Tirar ceniza

Aferrar el polvo es como agarrar la arena cuando está fresca. Limpia. Suave y ligera pronto por la mañana. Es diferente porque te mancha la piel y la tiñe de dolor. De ausencia. Es igual porque es inerme. No te habla, ni te mira. Solo se escurre, cae, vuela y se va, y porque lo llevan.

Es distinta porque quieres verla así al mirarla. Porque la miras distinto, aunque en esencia no sea.

Cuando tiras ceniza intentas acariciar a la persona, pero el momento te roba tu tiempo. Entre grano y grano se te escapa entre los dedos. Alguna mota queda atrapada en el surco de tu palma, en la comisura de una uña. Son el recuerdo de la despedida en sonrisa, o en delirio, o en insomnio. De haberte llamado por tu nombre en vez de decirte «Abuelo». Son los rasgos que te vuelven a la mente, los sonidos, los ratos de antes de que no estuvieran. Mientras tanto, otros granos pasan a ser viento y el grueso busca la tierra, como cuando aún era vida.

Tirar ceniza es un acto de amor. Uno de los últimos y de los primeros. Uno de los más sencillos. De los más difíciles. Es decir adiós una vez más para poder empezar a decir hola. Es llorar el nudo en la garganta, gritarlo en silencio. Es intentar volver a lo que fue y no es, buscar color en la oscuridad. Es tener que aceptar que el sol siga brillando pero no ilumine, y dejarlo entrar, al menos a través de un par de rayos, por una ventana ahora entreabierta.

Tu ceniza se la llevó el río, junto a una casa, en medio del monte. Con un toro paseando por entre los caminos, casi en verano, un burro un poco más allá de una vereda. El agua era muy clara, muy limpia. Se veían las piedras del fondo del riachuelo, con su moho y sus pequeños peces. Contigo, pero sin ti, la corriente siguió cristalina, llena de luz. De brillo. Te acompañó la palabra y el sentimiento. Te acunó la inocencia de una infancia que ese día lo fue un poco menos.

Piel, reflejo de signos

Me gusta el sillón verde de la sala de estar de la residencia. El que mira hacia el parque para niños que construyeron hace poco. El de la ventana alta.

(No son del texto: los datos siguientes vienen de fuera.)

import Summits.ResolutionOfSingularities.ResolutionOfSingularities.Theorems.ShallowPort4

/-!
# ShallowPort5 — stage zero, part 2: `nonempty_zeroFrame` (§9b)

Stage `0` of a ROOTED forced tower (`Rooted T k p F`: `X_0 ≅ 𝔸⁴_k`, `D 0 = ((Z^p + F), ∅, p)`) with `IsDatum p` (the `IsBase`
binder `_hB` is kept for the callers' positional signature but is not needed here) carries Cossart–Piltant's frame: `F` is
not a `p`-th power by ISOLATION of `x_0` in the top locus (else `Z^p + F = (Z + G)^p`
and the top locus contains `{Z + G = 0}`), hence `Z^p + F` is irreducible over `k(u)`, `L = k(u)[Z]/(Z^p + F)` is a field,
`R ≅ k[u]_𝔫` (`𝔫 = 𝔮_{x_0} ∩ k[u]`) is regular local, excellent, of dimension `3`, residue characteristic `p`; (MIN)/(GEN)/case (i)
hold (tree `eq_zero_of_natDegree_lt_of_irreducible`, `exists_mul_algebraMap_eq_aeval_of_adjoin_eq_top`); `φ₀` = evaluation
at the root, localised at `x_0`, kills exactly `(Z^p + F)·𝒪_{X_0,x_0}`.

References: CP 2019 Thm. 1.5, Def. 2.3 [CossartPiltant2019]. AI-written; weaker than expert review.
(decomp-res lens-5 g38, critic ROW 232 (M-Shallow); host route `MaxContactCut`, item stmt-ResolutionOfSingularities-31768 `PolyPureTowersShallow`;
source of truth: the farm-checked monolith `ShallowPortNode.lean`, of which this is land slice 5/6 — slices land sequentially, slice k imports slice k-1.)
-/

noncomputable section

set_option linter.dupNamespace false

open IsLocalRing IsLocalization
open Literature.RingTheory.HilbertSamuel Literature.AlgebraicGeometry.Resolution
open Summit.ResolutionOfSingularities.ResolutionOfSingularities.Theorems.SigmaMaxModificationsCorridor3.Helpers
open Summit.ResolutionOfSingularities.ResolutionOfSingularities.Theorems.SwitchingDichotomy.SteeredRun

universe u

namespace Summit.ResolutionOfSingularities.ResolutionOfSingularities.Theorems.ShallowPort

/-! ## §9 (continued) Stage zero carries Cossart–Piltant's frame -/

section StageZeroFrame

open CategoryTheory AlgebraicGeometry TopologicalSpace Topology Polynomial
open Scheme.IdealSheafData
open Summit.ResolutionOfSingularities.ResolutionOfSingularities.Theorems.ForcedTowerClasses
open Summit.ResolutionOfSingularities.ResolutionOfSingularities.Theorems.HugValuationCut
open Summit.ResolutionOfSingularities.ResolutionOfSingularities.Theorems.TightDefectClasses

variable {k : Type} [Field k] {p : ℕ}
open Matrix
open Literature.MathematicalPhysics.QuantumFieldTheory.Dimock2011to13.MultiRegionFreeFlow

variable {τ : Type*} [Fintype τ] [DecidableEq Y]
variable {w h ak μ : ℝ} {Λ : Finset V} {D : Matrix V V ℝ} {aτ : Matrix τ τ ℝ} {Qk : Matrix Y V ℝ}
  {Qτ : Matrix τ V ℝ} {Φ : Y → ℝ} {Φτ : τ → ℝ} {src : V → ℝ}

omit [DecidableEq V] [Fintype Y] [DecidableEq Y] in
/-- the kernel form is the matrix action: `(Q_kφ)(y) = (Q_k *ᵥ φ)(y)`. [folklore] -/
private theorem Qapp_eq_mulVec (Qk : Matrix Y V ℝ) (φ : V → ℝ) : Qapp Qk φ = Qk *ᵥ φ := rfl

omit [Fintype V] [DecidableEq V] in
/-- `(Mᵀ *ᵥ v)(x) = Σ_y M(y,x) v(y)`. [folklore] -/
private theorem transpose_mulVec_apply {m : Type*} [Fintype m] (M : Matrix m V ℝ) (v : m → ℝ) (x : V) :
    (Mᵀ *ᵥ v) x = ∑ y, M y x * v y := rfl

/-- the split weight `a_k ⊕ 𝐚_τ` is positive semidefinite for `a_k ≥ 0`, `𝐚_τ ≥ 0` (as in `MultiRegionFreeFlow`, where
the lemma is private). [folklore] -/
private theorem weightO_psd (hak : 0 ≤ ak) (haτ : aτ.PosSemidef) : (weightO (ι := Y) ak aτ).PosSemidef := by
  have hH : (weightO (ι := Y) ak aτ).IsHermitian := by
    unfold weightO
    refine Matrix.IsHermitian.fromBlocks ?_ (by simp) haτ.isHermitian
    rw [IsHermitian, conjTranspose_smul, star_trivial, conjTranspose_one]
  refine PosSemidef.of_dotProduct_mulVec_nonneg hH fun x => ?_
  rw [star_trivial]
  unfold weightO
  conv_rhs => rw [← Sum.elim_comp_inl_inr x, fromBlocks_mulVec]
  simp only [Sum.elim_comp_inl, Sum.elim_comp_inr, zero_mulVec, add_zero, zero_add, sumElim_dotProduct_sumElim,
    smul_mulVec, one_mulVec, dotProduct_smul, smul_eq_mul]
  have h1 : 0 ≤ (x ∘ Sum.inl) ⬝ᵥ (x ∘ Sum.inl) := Finset.sum_nonneg fun i _ => mul_self_nonneg _
  have h2 : 0 ≤ (x ∘ Sum.inr) ⬝ᵥ (aτ *ᵥ (x ∘ Sum.inr)) := by
    have := haτ.dotProduct_mulVec_nonneg (x ∘ Sum.inr)
    rwa [star_trivial] at this
  exact add_nonneg (mul_nonneg hak h1) h2

omit [DecidableEq V] in
/-- the left side of the variational equation at a site `x`, in the split `Y ⊕ τ`:
`([D + Q_{k,Ω}ᵀ𝐚Q_{k,Ω}]φ)(x) = (Dφ)(x) + Σ_t Q_τ(t,x)(𝐚_τQ_τφ)(t) + a_kΣ_y Q_k(y,x)(Q_kφ)(y)`. [folklore] -/
private theorem gInvO_mulVec_apply (φ : V → ℝ) (x : V) :
    (gInvO D (weightO ak aτ) (rowsO Qk Qτ) *ᵥ φ) x
      = (D *ᵥ φ) x + ∑ t, Qτ t x * (aτ *ᵥ (Qτ *ᵥ φ)) t + ak * ∑ y, Qk y x * (Qk *ᵥ φ) y := by
  rw [gInvO_block]
  unfold restE
  rw [add_mulVec, add_mulVec, smul_mulVec, ← mulVec_mulVec, ← mulVec_mulVec, ← mulVec_mulVec]
  simp only [Pi.add_apply, Pi.smul_apply, smul_eq_mul, transpose_mulVec_apply]

omit [Fintype V] [DecidableEq V] in
/-- the right side at `x`: `(Q_{k,Ω}ᵀ𝐚Φ_{k,Ω} + src)(x) = a_kΣ_y Q_k(y,x)Φ(y) + Σ_t Q_τ(t,x)(𝐚_τΦ_τ)(t) + src(x)`. [folklore] -/
private theorem rhs_apply (x : V) :
    ((rowsO Qk Qτ)ᵀ *ᵥ (weightO ak aτ *ᵥ Sum.elim Φ Φτ) + src) x
      = ak * ∑ y, Qk y x * Φ y + ∑ t, Qτ t x * (aτ *ᵥ Φτ) t + src x := by
  unfold rowsO weightO
  rw [transpose_fromRows, fromBlocks_mulVec]
  simp only [Sum.elim_comp_inl, Sum.elim_comp_inr, zero_mulVec, add_zero, zero_add, smul_mulVec, one_mulVec,
    fromCols_mulVec_sumElim, Pi.add_apply, transpose_mulVec_apply, Pi.smul_apply, smul_eq_mul]
  rw [Finset.mul_sum]
  congr 1; congr 1
  exact Finset.sum_congr rfl fun y _ => by ring

omit [DecidableEq V] in
/-- **(H1) FROM THE VARIATIONAL EQUATION.**  Let `φ` solve the variational equation (unknown) of Theorem 2.1 on the
fine sites, in `MultiRegionFreeFlow`'s split `Y ⊕ τ` of the multiscale variable (level-`k` block `Q_k` with weight
`a_k`, the layers `Q_τ` with weight `𝐚_τ`): `[D + Q_{k,Ω}ᵀ𝐚Q_{k,Ω}]φ = Q_{k,Ω}ᵀ𝐚Φ_{k,Ω} + src`.  If at the sites of `Λ`
(α) the rows of `D = [−Δ + μ̄_k]_{Ω₁}` are those of the lattice operator `w(−Δ + μ̄_k)`, (β) the layers do not meet `Λ`
(`Q_τ(t,x) = 0` for `x ∈ Λ` — the geometry (geometry): `δΩ_j ∩ Ω_k = ∅` for `j < k` and `Λ ⊂ Ω_k`), and (γ) the
boundary source vanishes on `Λ` (*"separation between Ω₁ᶜ and Λ"*, *"There is no contribution from φ_{Ω₁ᶜ} due to our
separation assumption"*), then (H1) `VarEqOn` holds: this is *"by the definition (unknown) of φ_{k,Ω}"* made explicit.
[cite: Dimock2013BalabanII, Thm 2.1 (unknown) L603–609, proof L634–641; §2.4 (geometry) L982–988 and L1043
(arXiv:1212.5562v2 TeX)] -/
theorem varEqOn_of_variational_eq {φ : V → ℝ}
    (hsol : gInvO D (weightO ak aτ) (rowsO Qk Qτ) *ᵥ φ = (rowsO Qk Qτ)ᵀ *ᵥ (weightO ak aτ *ᵥ Sum.elim Φ Φτ) + src)
    (hD : ∀ x ∈ Λ, (D *ᵥ φ) x = w * negLap G h φ x + w * (μ * φ x))
    (hτ : ∀ t, ∀ x ∈ Λ, Qτ t x = 0) (hsrc : ∀ x ∈ Λ, src x = 0) :
    VarEqOn G w h ak μ Λ Qk Φ φ := by
  intro x hx
  have h1 := congrFun hsol x
  have hτ1 : ∑ t, Qτ t x * (aτ *ᵥ (Qτ *ᵥ φ)) t = 0 := Finset.sum_eq_zero fun t _ => by rw [hτ t x hx, zero_mul]
  have hτ2 : ∑ t, Qτ t x * (aτ *ᵥ Φτ) t = 0 := Finset.sum_eq_zero fun t _ => by rw [hτ t x hx, zero_mul]
  rw [gInvO_mulVec_apply, rhs_apply, hD x hx, hsrc x hx, hτ1, hτ2] at h1
  have hsplit : ∑ y, Qk y x * (Qapp Qk φ y - Φ y) = ∑ y, Qk y x * (Qk *ᵥ φ) y - ∑ y, Qk y x * Φ y := by
    rw [← Finset.sum_sub_distrib, Qapp_eq_mulVec]
    exact Finset.sum_congr rfl fun y _ => by ring
  rw [hsplit]
  linarith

Me gusta porque veo a la gente junta, disfrutando. Al niño que se cae del patín, al que su madre regaña por no tener cuidado mientras su tío, porque seguro que es su tío, le hace un par de carantoñas y lo lanza al estrellato de nuevo. Porque así se vive, de salto en salto. De ascenso a caída, de caída, a ascenso. Me gusta este sitio porque veo a la gente reír, llorar. Compartir.

Había olvidado lo que es sentirte sola. Sí, llevaba muchos años conmigo misma, pero estaba bien, acompañada, en mi pisito, con mis cartas, mis libros, Dios y mis historias. Estaba bien, hasta que un día anhelé amistad, pesó la soledad y decidí mudarme aquí. Y feliz, feliz. El problema es que también había olvidado que para muchos soy invisible. La mujer que, a su aire, pasa el tiempo. La señora que signa, a la que nadie entiende. La abuelita silenciosa del sillón verde.

Estaba sentada tranquila, mirando la calle, y ha venido la señora de la 306. Lo sé porque no oigo, pero observo. Miro muy atentamente. Me he girado, sorprendida, al ver su reflejo en el cristal. Nos hemos entendido. Papel, lápiz, signo en mano. Luego jugaremos a la brisca. Ella tiene los ojos muy bonitos, brillan entre surcos grabados por sentir. Brillan igual que mis manos, con la piel arrugada como reflejo de mis signos. Viva de mucho vivir.